● Exercise requirements:
List, from the lines below, each one with "range" in it.

==== Data records

import Literature.AlgebraicGeometry.Resolution.InseparableLocalUniformizationStepsThreeFourHolds
import HarnessLib

/-!
# Inseparable local uniformization: the frontier of the induction step on the transcendence defect

Topic: `Literature/AlgebraicGeometry/Resolution`. M. Temkin, *Inseparable local uniformization*,
J. Algebra 373 (2013) 65–119 = arXiv:0804.1554v3, proof of Thm. 4.1.1 (pp. 47–50; pp. 29–30 of
the 41-pp. arXiv version held in the literature store).

The named fact `Temkin2013DescentDefectStep` (`InseparableLocalUniformizationDefect.lean`) is the
induction step of the proof of Thm. 4.1.1 (`n = 1`, non-logarithmic form): Thm. 4.1.1 for
valued fields of transcendence defect `≤ d` implies it for transcendence defect `≤ d + 1`
(Steps 1–4, pp. 47–50). After the files `…DefectStep.lean` (Steps 0–2 and the induction),
`…DefectStepTower.lean` (re-threading through the corrected Steps 3–4 fact
`Temkin2013_Steps34_tower`), `…StepThree.lean`, `…StepFour.lean`, `…StepsThreeFourWeak.lean`,
`…SimplePoint.lean`, `…StepsThreeFourHolds.lean` (Steps 3–4 PROVED:
`Temkin2013_Steps34_tower_holds`, from Lemmas 2.8.4/2.8.5, the openness of `Spec m° ⊂ Nr_m(S)`,
descent of smoothness over a field and the final enlargement of `l` — all discharged) and
`Temkin2013CurveSmoothingProofs.lean` (Step 1 of the proof of Thm. 3.3.1 PROVED:
`Temkin2013CurveSmoothing_holds`), exactly ONE printed ingredient of these steps remains a
named fact:

* `Temkin2013RelativeCurveSmoothFibre` (`InseparableLocalUniformizationCurvesStepOne.lean`) —
  Thm. 3.3.1 (`n = 1`) for `k`-smooth generic fibres, i.e. Steps 2–3 and the conclusion of its
  proof (pp. 44–45 of v3; pp. 27–28 of the held copy): Berkovich-analytic generic fibres of the
  `π`-adic completion, the analytic inseparable uniformization of terminal points Thm. 3.2.6
  (whose proof rests on the stable modification / semistable reduction theorem), Krasner's
  lemma, algebraization of a Weierstrass domain, and Thm. 2.8.2 (ii). None of this analytic
  geometry (affinoid algebras `𝓜(𝒜)`, Berkovich curves, semistable reduction) exists in Mathlib,
  so this fact is the finest faithful rendering currently statable; it is NOT decomposed further
  here.

This leaf file records the resulting one-fact frontier:

* `Temkin2013DescentDefectStep.of_smoothFibre :
    Temkin2013RelativeCurveSmoothFibre → Temkin2013DescentDefectStep` — PROVED;
* `Temkin2013DescentDefectLE.of_abhyankar_smoothFibre` — every level of the defect filtration
  from the Abhyankar base (`Temkin2013DescentAbhyankar`, Thm. 5.5.2 (i)) and that one fact.

## Sources

* M. Temkin, *Inseparable local uniformization*, arXiv:0804.1554v3: proof of Thm. 4.1.1, Steps
  0–4 (pp. 47–50); Thm. 3.3.1 and its proof (pp. 44–45); Thm. 3.2.6 (p. 43).
-/

noncomputable section

namespace Literature.AlgebraicGeometry.Resolution

universe u

/-- **The induction step on the transcendence defect (Temkin 2013, Thm. 4.1.1, Steps 1–4) from
ONE named fact**: Thm. 3.3.1 for smooth generic fibres (`Temkin2013RelativeCurveSmoothFibre`,
Berkovich-analytic). Every other printed ingredient — curve smoothing (Step 1 of Thm. 3.3.1),
Steps 0–2 of Thm. 4.1.1, Lemma 2.8.4, Lemma 2.8.5, the openness of `Spec m°` in `Nr_m(S)`,
descent of smoothness along smooth covers over a field, the final enlargement of `l` — is a
theorem of the tree (`Temkin2013CurveSmoothing_holds`, `Temkin2013_Steps34_tower_holds`,
`Temkin2013DescentDefectStep.of_curve_frontier_tower`).
[cite: Temkin2013, Thm. 4.1.1, proof, Steps 1–4 (arXiv:0804.1554v3 pp. 47–50)] -/
theorem Temkin2013DescentDefectStep.of_smoothFibre (hsf : Temkin2013RelativeCurveSmoothFibre.{u}) :
    Temkin2013DescentDefectStep.{u} :=
  Temkin2013DescentDefectStep.of_curve_frontier_tower Temkin2013CurveSmoothing_holds hsf
    Temkin2013_Steps34_tower_holds

/-- **Every level of the defect filtration** `Temkin2013DescentDefectLE d` (Thm. 4.1.1, `n = 1`,
non-logarithmic, for transcendence defect `≤ d`) from the induction base
(`Temkin2013DescentAbhyankar`: Abhyankar valuations, Thm. 5.5.2 (i)) and Thm. 3.3.1 for smooth
generic fibres. [cite: Temkin2013, Thm. 4.1.1, proof, Step 0 (p. 47)] -/
theorem Temkin2013DescentDefectLE.of_abhyankar_smoothFibre (h0 : Temkin2013DescentAbhyankar.{u})
    (hsf : Temkin2013RelativeCurveSmoothFibre.{u}) (d : ℕ) : Temkin2013DescentDefectLE.{u} d :=
  Temkin2013DescentDefectLE.of_step h0 (Temkin2013DescentDefectStep.of_smoothFibre hsf) d

/-- Modulo the Abhyankar base, Thm. 4.1.1 (`n = 1`, descent form) follows from that one fact
(cf. `Temkin2013Descent.of_abhyankar_smoothFibre`, which takes the stronger Thm. 5.5.2 (i)
rendering `Temkin2013Abhyankar`). [cite: Temkin2013, Thm. 4.1.1, proof (pp. 47–50)] -/
theorem Temkin2013Descent.of_descentAbhyankar_smoothFibre (h0 : Temkin2013DescentAbhyankar.{u})
    (hsf : Temkin2013RelativeCurveSmoothFibre.{u}) : Temkin2013Descent.{u} :=
  Temkin2013Descent.of_defect h0 (Temkin2013DescentDefectStep.of_smoothFibre hsf)

end Literature.AlgebraicGeometry.Resolution
/-! ### The theorem -/

include hlaw in
open Classical in
/-- **The bond fibre process dominates `π_s` step-wise** (hypothesis `hdom` of `AdaptDom.expect_le_of_dominating`), given
the root inequality and the `15` tail inequalities of the size law of the growth rule. -/
theorem dominating (hp0 : 0 < p) (hp1 : p ≤ 1) {s : ℝ} (hs0 : 0 < s) (hs1 : s ≤ 1)
    (hroot : s ≤ 1 - (1 - p) ^ Fintype.card Φ)
    (htable : ∀ k : ℕ, k ≤ 5 → ∀ j, 1 ≤ j → j ≤ k →
      (∑ u ∈ range (Fintype.card Φ + 1), law u) * binTail k s j ≤
        ∑ u ∈ range (Fintype.card Φ + 1), law u * binTail k (1 - (1 - p) ^ u) j) (i₀ : Φ) :
    Dominating s (rule o enc) (muB o p) (outB o enc grow) := by
  classical
  have hp0' : 0 ≤ p := hp0.le
  have hs0' : 0 ≤ s := hs0.le
  intro n σ g hg
  have hwt1 : ∑ ω : ↥(EΛ triGraph Λ) → Bool, wt s ω = 1 := sum_wt _
  by_cases hcons : traj o enc σ n = σ
  swap
  · have hfib : (univ.filter fun w : (↥Λ ⊕ ↥(EΛ triGraph Λ)) → Blk Φ =>
        run (rule o enc) (outB o enc grow w) n = σ) = ∅ := by
      ext w; simp only [Finset.mem_filter, Finset.mem_univ, true_and, Finset.notMem_empty, iff_false]
      exact fun h => hcons ((run_eq_iff_fibB o enc grow n σ w).1 h).1
    rw [hfib]; simp
  rw [show (∑ w ∈ univ.filter (fun w => run (rule o enc) (outB o enc grow w) n = σ), muB o p w) =
      ∑ w ∈ univ.filter (fun w => run (rule o enc) (outB o enc grow w) n = σ), muB o p w * 1 by simp only [mul_one]]
  rw [sum_fib_muB o enc grow p hcons (fun _ => 1), sum_fib_muB o enc grow p hcons]
  simp only [mul_one]
  rw [mul_assoc]
  refine mul_le_mul_of_nonneg_left ?_ (div_nonneg zero_le_one (wt_blkAll_pos hp0).le)
  cases hsel : sel o enc σ with
  | none =>
    have hR := rule_of_sel_none (o := o) (enc := enc) hsel
    have hc : ∀ x : ↥(EΛ triGraph Λ) → Bool, g x = g (fun _ => false) := fun x => hg.2 _ _ fun v hv => by
      rw [hR] at hv; exact absurd hv (by simp)
    have e1 : ∑ ω : ↥(EΛ triGraph Λ) → Bool, wt s ω * g ω = g (fun _ => false) := by
      rw [Finset.sum_congr rfl fun ω _ => by rw [hc ω], ← Finset.sum_mul, hwt1, one_mul]
    rw [e1, Finset.sum_mul]
    refine le_of_eq (Finset.sum_congr rfl fun w _ => ?_)
    rw [hc (outB o enc grow w σ)]; ring
  | some c =>
    by_cases hco : c = o
    · -- the origin step: product law with marginals `1 - (1-p)^{#Φ} ≥ s`
      rw [hco] at hsel
      have hoW : Sum.inl o ∉ (rule o enc σ).image (Sum.inr (α := ↥Λ)) := fun h => by
        obtain ⟨e, -, he⟩ := mem_image.1 h; exact absurd he (by simp)
      have hfac : ∀ u w : (↥Λ ⊕ ↥(EΛ triGraph Λ)) → Blk Φ,
          (FibB o enc grow n σ (mixG ((rule o enc σ).image Sum.inr) u w) ∧
            RootAll o (mixG ((rule o enc σ).image Sum.inr) u w)) ↔ (FibB o enc grow n σ w ∧ RootAll o w) ∧ True := by
        intro u w
        rw [and_true, fibB_origin_mixG_iff hcons hsel u w]
        unfold RootAll; simp only [mixG_of_not_mem hoW]
      have hK : ∀ u w : (↥Λ ⊕ ↥(EΛ triGraph Λ)) → Blk Φ, True →
          g (outB o enc grow (mixG ((rule o enc σ).image Sum.inr) u w) σ) =
            g (fun e => if e ∈ rule o enc σ then meetsU (hOf u e) (rootU o w) else false) :=
        fun u w _ => outB_origin_mixG_children hsel u w hg
      refine dominance_of_factorisation₃ (fun _ => wt p) (fun _ => sum_wt p) (fun _ x => wt_nonneg hp0' hp1 x)
        ((rule o enc σ).image Sum.inr) (fun w => FibB o enc grow n σ w ∧ RootAll o w)
        (fun w => FibB o enc grow n σ w ∧ RootAll o w) (fun _ _ => True) hfac _ _ hK _ fun w hTw => ?_
      simp only [if_true, one_mul, mul_one]
      rw [sum_pw (fun _ => sum_wt p), one_mul, rootU_of_rootAll hTw.2]
      change ∑ ω : ↥(EΛ triGraph Λ) → Bool, wt s ω * g ω ≤ ∑ u : (↥Λ ⊕ ↥(EΛ triGraph Λ)) → Blk Φ, pw (fun _ => wt p) u *
        g (fun e => if e ∈ rule o enc σ then meetsU (fun i => u (Sum.inr e) (Sum.inr i)) (univ : Finset Φ) else false)
      rw [sum_pw_comp_inr (wt p) (sum_wt p)
        (fun u' : ↥(EΛ triGraph Λ) → Blk Φ => g (fun e => if e ∈ rule o enc σ then
          meetsU (fun i => u' e (Sum.inr i)) (univ : Finset Φ) else false))]
      refine sum_wt_le_sum_pw_pat (wt p) (fun x => wt_nonneg hp0' hp1 x) (sum_wt p) hs0' hs1
        (fun _ x => meetsU (fun i => x (Sum.inr i)) (univ : Finset Φ)) _ (fun e _ => ?_) g hg
      rw [sum_wt_blk_meetsU p (univ : Finset Φ), Finset.card_univ]
      exact hroot
    · -- a general step: `c` was entered at step `k₀ < n` from `d` through `e₀`
      have hcr : c ∈ reached o (run (rule o enc) (readOut σ) n) := by
        have hc := hcons; unfold traj at hc; rw [hc]; exact (sel_reached hsel).1
      obtain ⟨k₀, hk₀, d, hseld, hent⟩ := exists_entry (readOut σ) hcr hco
      obtain ⟨e₀, he₀R, he₀, hx⟩ := hent
      have hσe₀ : σ e₀ = some true := by
        simp only [readOut] at hx
        cases hσ : σ e₀ with
        | none => rw [hσ] at hx; simp at hx
        | some b => rw [hσ] at hx; simp only [Option.getD_some] at hx; rw [hx]
      exact general_step grow p law hlaw hp0 hp1 htable i₀
        ⟨n, σ, c, k₀, d, e₀, hcons, hsel, hco, hk₀, hseld, he₀R, he₀, hσe₀⟩ hg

========

● Expected output:
      (∑ u ∈ range (Fintype.card Φ + 1), law u) * binTail k s j ≤
        ∑ u ∈ range (Fintype.card Φ + 1), law u * binTail k (1 - (1 - p) ^ u) j) (i₀ : Φ) :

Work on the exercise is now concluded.